• _TASK DETAILS_
Count up the lines below where the word "polynomials" shows up, and respond with the number alone.

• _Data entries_
:::

import Mathlib
import Summits.ValiantsHypothesis.ValiantsHypothesis.Theses.FeketeSOS
import Literature.Analysis.Fourier.FiniteUncertaintyPrinciple

/-!
# Sketch — crux-ideate FeketeBoundedFanin (stmt-ValiantsHypothesis-3998), ideator 2, round 1

First-lemma signatures for the two idea cards `witt-pascal-ufa` and `dilation-chebotarev`.
Nothing here is proved; every `def … : Prop` is a STATEMENT. Which ones are claimed provable-now
and which are conjectural is said in the docstrings and in the cards.
-/

open Polynomial Finset
open scoped BigOperators

namespace Summit.ValiantsHypothesis.ValiantsHypothesis.Cruxes.FeketeBoundedFanin

/-- The Fekete polynomial over a commutative ring (coefficients `(m|p)` cast). -/
noncomputable def fekete (R : Type*) [CommRing R] (p : ℕ) [Fact p.Prime] : Polynomial R :=
  ∑ m ∈ Finset.range p, C (((legendreSym p m : ℤ)) : R) * X ^ m

/-! ## Card `witt-pascal-ufa` -/
namespace WittPascal

/-- (provable now, linear algebra) Witt pairing over an algebraically closed field: two weighted
squares are one product of two polynomials supported inside the union of the two supports. Iterating,
`2k` weighted squares are `k` sparse products (and `2k+1` are `k` products plus one square). -/
def WittPair : Prop :=
  ∀ (K : Type) [Field K] [IsAlgClosed K] (c₀ c₁ : K) (h₀ h₁ : K[X]),
    ∃ L L' : K[X], C c₀ * h₀ ^ 2 + C c₁ * h₁ ^ 2 = L * L' ∧
      L.support ⊆ h₀.support ∪ h₁.support ∧ L'.support ⊆ h₀.support ∪ h₁.support

/-- (provable now, "maximal-minor trick") Gauss-orthonormal bases: a `d`-dimensional subspace of
`Fin n → L` over a field `L` with a valuation subring `A` has a basis with `A`-integral coordinates
containing a `d × d` identity submatrix; such a basis is orthonormal for the Gauss (sup) norm and its
coordinatewise reductions modulo the maximal ideal of `A` stay linearly independent. -/
def GaussOrthonormal : Prop :=
  ∀ (L : Type) [Field L] (A : ValuationSubring L) (n d : ℕ) (w : Fin d → (Fin n → L)),
    LinearIndependent L w →
    ∃ (P : Matrix (Fin d) (Fin d) L) (J : Fin d → Fin n), IsUnit P.det ∧ Function.Injective J ∧
      (∀ j i, (∑ l, P j l * w l i) ∈ A) ∧
      (∀ j j', (∑ l, P j l * w l (J j')) = if j = j' then 1 else 0)

/-- (provable now, size M/L) Faithful reduction at a place of `ℂ` above `p` in a Gauss-orthonormal
basis of `W = span(g_i)`: a complex representation of `F_p` by `s` weighted squares yields, over an
algebraically closed field `K` of characteristic `p`, `d ≤ s` LINEARLY INDEPENDENT polynomials `w_j`
supported inside `⋃ supp g_i` and a non-zero symmetric `d × d` matrix `T` with
`Σ T_{jj'} w_j w_{j'} = u · F̄_p`; `u ≠ 0` is the non-cancelling branch, `u = 0` the cancelling one
(a sparse quadratic syzygy among independent fewnomials). Support bookkeeping:
`Σ_j |supp w_j| ≤ s · Σ_i |supp g_i|`. -/
def PlaceDichotomy : Prop :=
  ∀ (p : ℕ) [Fact p.Prime] (s : ℕ) (c : Fin s → ℂ) (g : Fin s → ℂ[X]),
    (∑ i, C (c i) * g i ^ 2) = fekete ℂ p →
    ∃ (K : Type) (_ : Field K) (_ : CharP K p) (_ : IsAlgClosed K) (d : ℕ) (_ : d ≤ s)
      (w : Fin d → K[X]) (T : Matrix (Fin d) (Fin d) K) (u : K),
      LinearIndependent K w ∧ T ≠ 0 ∧ T.IsSymm ∧
      (∀ j, (w j).support ⊆ Finset.univ.biUnion fun i => (g i).support) ∧
      (∑ j, ∑ j', C (T j j') * (w j * w j')) = C u * fekete K p

/-- (provable now, the binomial case of UFA, characteristic 0) UNIPOTENT FEWNOMIAL ABC for binomials
`x^a − 1`: if `A = ∏_{j<m} (x^{a_j} − 1)` and `B = ∏_{j<m} (x^{b_j} − 1)` then for every constant `c`
either `A = c·B` or `ord_{x=1}(A − c·B) ≤ 3m + 1`. Proof: `ord` of each product is `m`; after the
leading constants cancel, `log(A/B)` at `x = 1 + y` is `Σ_j L(a_j;y) − Σ_j L(b_j;y)` with
`L(a;y) = log(((1+y)^a − 1)/(a y))`, whose `y^n`-coefficient lies in `span{a, a^2, a^4, …}` (evenness
of `log((e^u−1)/u) − u/2`, Bernoulli numbers `B_{2i} ≠ 0`), so agreement to order `2m+1` forces equal
power sums of `{a_j^2}` up to `m`, hence equal multisets (Newton), hence `A = B`. Prouhet–Tarry–Escott
multisets show the linear order of magnitude is sharp. -/
def UFABinomialCharZero : Prop :=
  ∀ (K : Type) [Field K] [CharZero K] (m : ℕ) (a b : Fin m → ℕ) (c : K),
    (∀ j, 0 < a j) → (∀ j, 0 < b j) →
    ((∏ j, ((X : K[X]) ^ (a j) - 1)) - C c * ∏ j, ((X : K[X]) ^ (b j) - 1)) = 0 ∨
    ((∏ j, ((X : K[X]) ^ (a j) - 1)) - C c * ∏ j, ((X : K[X]) ^ (b j) - 1)).rootMultiplicity 1
      ≤ 3 * m + 1

/-- (CONJECTURAL — the load-bearing new lemma) UNIPOTENT FEWNOMIAL ABC in characteristic `p`: for
fewnomials `P_j, Q_j` (`j < k`) with exponents `< p`, the products `∏ P_j` and `c · ∏ Q_j` cannot agree
at the unipotent point `x = 1` to order more than `C₀(k) · (total number of monomials)`, unless they
agree to order `≥ p` (Frobenius: `(x−1)^p = x^p − 1`). Dimension count: a `t`-nomial has `2t − 2`
shape parameters at `x = 1`, so order `≈ 2 Σ t` is reachable and no more is expected; the binomial
case is `UFABinomialCharZero` (char 0) and holds in char `p` away from irregular pairs. -/
def UnipotentFewnomialABC (C₀ : ℕ → ℕ) : Prop :=
  ∀ (K : Type) [Field K] (p : ℕ) [Fact p.Prime] [CharP K p] (k : ℕ) (P Q : Fin k → K[X]) (c : K),
    (∀ j, P j ≠ 0 ∧ (P j).natDegree < p) → (∀ j, Q j ≠ 0 ∧ (Q j).natDegree < p) →
    (X - C 1) ^ p ∣ ((∏ j, P j) - C c * ∏ j, Q j) ∨
    ((∏ j, P j) - C c * ∏ j, Q j).rootMultiplicity 1
      ≤ C₀ k * ∑ j, ((P j).support.card + (Q j).support.card)

/-- (target of the non-cancelling branch for `s₀ ≤ 4`, char-`p` shadow after Witt pairing)
`L₁L₂ + L₃L₄ = u·F̄_p` with `u ≠ 0` forces a LINEAR total support. Claimed implication (card, §line):
`CharPFewnomial ∧ FeketeModPOrder ∧ UnipotentFewnomialABC C₀ → CharPTwoProducts (2·C₀ 2 + 2)`
(`CharPFewnomial`, `FeketeModPOrder` are the sibling line's stubs on crux FeketeNoSparseSplit). -/
def CharPTwoProducts (C₁ : ℕ) : Prop :=
  ∀ (K : Type) [Field K] (p : ℕ) [Fact p.Prime] [CharP K p], p ≠ 2 →
    ∀ (L₁ L₂ L₃ L₄ : K[X]) (u : K), u ≠ 0 →
      (∀ L ∈ [L₁, L₂, L₃, L₄], (X ^ p - 1 : K[X]) ∣ L → L = 0) →
      L₁ * L₂ + L₃ * L₄ = C u * fekete K p →
      p ≤ C₁ * (L₁.support.card + L₂.support.card + L₃.support.card + L₄.support.card)

/-- The composition claimed for the non-cancelling branch, `s₀ ≤ 4` (to be proved by a crux-plan;
stated here only so that the shape elaborates). -/
def NonCancellingComposition : Prop :=
  ∀ C₀ : ℕ → ℕ, UnipotentFewnomialABC C₀ → CharPTwoProducts (2 * C₀ 2 + 2)

/-- (CONJECTURAL hypothesis — "no forced cancellation at `p`"; the card's cancelling-branch digit
descent is the proposed way to REMOVE it) some representation with the same support sets reduces, at
some place above `p` and in a Gauss-orthonormal basis, with a `p`-INTEGRAL Gram matrix, i.e.
`PlaceDichotomy` can be realised with `u ≠ 0`. (At the prime `2` cancellation IS forced — the identity
is impossible in characteristic `2` — so this is a statement about `ℓ = p` specifically.) -/
def NoForcedCancellation : Prop :=
  ∀ (p : ℕ) [Fact p.Prime] (s : ℕ) (c : Fin s → ℂ) (g : Fin s → ℂ[X]),
    (∑ i, C (c i) * g i ^ 2) = fekete ℂ p →
    ∃ (K : Type) (_ : Field K) (_ : CharP K p) (_ : IsAlgClosed K) (d : ℕ) (_ : d ≤ s)
      (w : Fin d → K[X]) (T : Matrix (Fin d) (Fin d) K) (u : K),
      LinearIndependent K w ∧ u ≠ 0 ∧ T.IsSymm ∧
      (∀ j, (w j).support ⊆ Finset.univ.biUnion fun i => (g i).support) ∧
      (∑ j, ∑ j', C (T j j') * (w j * w j')) = C u * fekete K p

/-- (CONJECTURAL for `s ≥ 3`; `s ≤ 2` is the sibling line; `s ≤ 4` follows from UFA by
`NonCancellingComposition`) the NON-CANCELLING char-`p` shadow at fan-in `s`: a linear total support.
(`u = 0` must be excluded: `x^{2a} · x^{2b} − (x^{a+b})² = 0` is a 3-term syzygy.) -/
def CharPNonCancelling (s C₁ : ℕ) : Prop :=
  ∀ (K : Type) [Field K] (p : ℕ) [Fact p.Prime] [CharP K p] [IsAlgClosed K], p ≠ 2 →
    ∀ (d : ℕ), d ≤ s → ∀ (w : Fin d → K[X]) (T : Matrix (Fin d) (Fin d) K) (u : K),
      LinearIndependent K w → u ≠ 0 → T.IsSymm →
      (∑ j, ∑ j', C (T j j') * (w j * w j')) = C u * fekete K p →
      p ≤ C₁ * ∑ j, (w j).support.card

/-- Transfer shape (provable logic + real arithmetic: `Σ_j |supp w_j| ≤ s · Σ_i |supp g_i|`, then
`p ≤ C₁ s · Σ_i |supp g_i|` beats `p^{3/4}` for `p` large). -/
def Transfer : Prop :=
  NoForcedCancellation → (∀ s, ∃ C₁, 0 < C₁ ∧ CharPNonCancelling s C₁) →
    Summit.ValiantsHypothesis.ValiantsHypothesis.Theses.FeketeSOS.FeketeBoundedFanin

end WittPascal

/-! ## Card `dilation-chebotarev` -/
namespace DilationChebotarev

open Literature.Analysis.Fourier

/-- cyclic convolution on `ℤ/p`. -/
noncomputable def cconv {p : ℕ} [NeZero p] (f g : ZMod p → ℂ) : ZMod p → ℂ :=
  fun n => ∑ a, f a * g (n - a)

/-- `χ̃`: the Legendre symbol as a function on `ℤ/p` (value `0` at `0`). -/
noncomputable def chiTilde (p : ℕ) [Fact p.Prime] : ZMod p → ℂ :=
  fun n => ((legendreSym p (n.val : ℤ) : ℤ) : ℂ)

/-- dilation `(D_k f)(x) = f(kx)`. -/
def dilate {p : ℕ} (k : ZMod p) (f : ZMod p → ℂ) : ZMod p → ℂ := fun x => f (k * x)

/-- (provable now from `tao2005_uncertainty_prime_holds`) RIGIDITY OF SPARSE CONVOLUTION SQUARE
ROOTS in a cyclic group of prime order: `f ⊛ f = g ⊛ g` forces `f = ±g` unless the supports are
large. Proof: `(𝓕f − 𝓕g)(𝓕f + 𝓕g) = 0` pointwise, so the zero sets of `𝓕(f−g)` and `𝓕(f+g)` cover
`ℤ/p`; Tao's `|supp h| + |supp 𝓕h| ≥ p+1` gives `|supp(f−g)| + |supp(f+g)| ≥ p + 2`. -/
def SqrtRigidity : Prop :=
  ∀ (p : ℕ) [Fact p.Prime] (f g : ZMod p → ℂ), cconv f f = cconv g g →
    f = g ∨ f = -g ∨ p + 2 ≤ 2 * ((zmodSupport f).card + (zmodSupport g).card)

/-- (provable now) dilation twist: `χ̃` is an eigenfunction of every dilation, so a cyclic
representation by `s` weighted convolution squares yields `p − 1` of them, with dilated supports. -/
def DilationTwist : Prop :=
  ∀ (p : ℕ) [Fact p.Prime] (s : ℕ) (c : Fin s → ℂ) (h : Fin s → ZMod p → ℂ) (k : ZMod p), k ≠ 0 →
    (∑ i, c i • cconv (h i) (h i)) = chiTilde p →
    (∑ i, (c i * chiTilde p k) • cconv (dilate k (h i)) (dilate k (h i))) = chiTilde p

/-- (provable now: `SqrtRigidity` + `DilationTwist` + orbit argument) THE CYCLIC ONE-SQUARE THEOREM:
every cyclic convolution square root of `c·χ̃` has support `≥ (p+2)/4` — the refuter's dense
quartic-character square root (`p ≡ 1 mod 4`) is, up to a factor 4, as sparse as possible. -/
def CyclicOneSquare : Prop :=
  ∀ (p : ℕ) [Fact p.Prime] (h : ZMod p → ℂ) (c : ℂ), c ≠ 0 →
    cconv h h = (fun n => c * chiTilde p n) → p + 2 ≤ 4 * (zmodSupport h).card

/-- A symmetric matrix on `ℤ/p × ℤ/p` is a LIFTED (polynomial) SYZYGY if for some choice of integer
representatives of the indices all INTEGER antidiagonal sums vanish (the relation already holds in
`ℂ[x, x⁻¹]`, not only in `ℂ[x]/(x^p − 1)`). Example: `(A²)(B²) = (AB)²` for fewnomials `A, B`. -/
def IsLiftedSyzygy {p : ℕ} [NeZero p] (M : Matrix (ZMod p) (ZMod p) ℂ) : Prop :=
  ∃ ℓ : ZMod p → ℤ, (∀ a, ((ℓ a : ℤ) : ZMod p) = a) ∧
    ∀ n : ℤ, (∑ a, ∑ b, if ℓ a + ℓ b = n then M a b else 0) = 0

/-- (rank 2 provable now = `SqrtRigidity` + the hyperbolic case `u ⊛ v = 0`; rank ≥ 3 CONJECTURAL)
KERNEL RANK RIGIDITY: a non-zero symmetric matrix of rank `≤ r` with vanishing CYCLIC antidiagonal
sums and rows/columns supported in `U` is a lifted syzygy or has `|U| ≥ c₀ p`. Dimension count: for
`|U| = t` the kernel of the cyclic antidiagonal projection on `Sym(U)` has dimension `≈ t²/2 − p`, so
its generic minimal rank is `≈ p/t`, far above `r = O(1)` when `t ≪ p`. -/
def KernelRankRigidity (r : ℕ) (c₀ : ℝ) : Prop :=
  ∀ (p : ℕ) [Fact p.Prime] (M : Matrix (ZMod p) (ZMod p) ℂ) (U : Finset (ZMod p)),
    M ≠ 0 → M.IsSymm → M.rank ≤ r → (∀ a b, M a b ≠ 0 → a ∈ U ∧ b ∈ U) →
    (∀ n : ZMod p, (∑ a, M a (n - a)) = 0) →
    IsLiftedSyzygy M ∨ c₀ * p ≤ U.card

/-- `C⁺` (cyclic bounded fan-in, linear): the strengthening this card aims at. -/
def CyclicBoundedFanin (s : ℕ) (c₀ : ℝ) : Prop :=
  ∀ (p : ℕ) [Fact p.Prime] (c : Fin s → ℂ) (h : Fin s → ZMod p → ℂ),
    (∑ i, c i • cconv (h i) (h i)) = chiTilde p → c₀ * p ≤ ∑ i, ((zmodSupport (h i)).card : ℝ)

/-- Transfer shape: `C⁺` for every `s` implies the crux (fold `g_i` modulo `x^p − 1`; supports only
shrink; `p^{1/2+δ} ≤ c₀ p` for `δ < 1/2` and `p` large). -/
def Transfer : Prop :=
  (∀ s, ∃ c₀ : ℝ, 0 < c₀ ∧ CyclicBoundedFanin s c₀) →
    Summit.ValiantsHypothesis.ValiantsHypothesis.Theses.FeketeSOS.FeketeBoundedFanin

end DilationChebotarev

end Summit.ValiantsHypothesis.ValiantsHypothesis.Cruxes.FeketeBoundedFanin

:::

• _RESPONSE_
2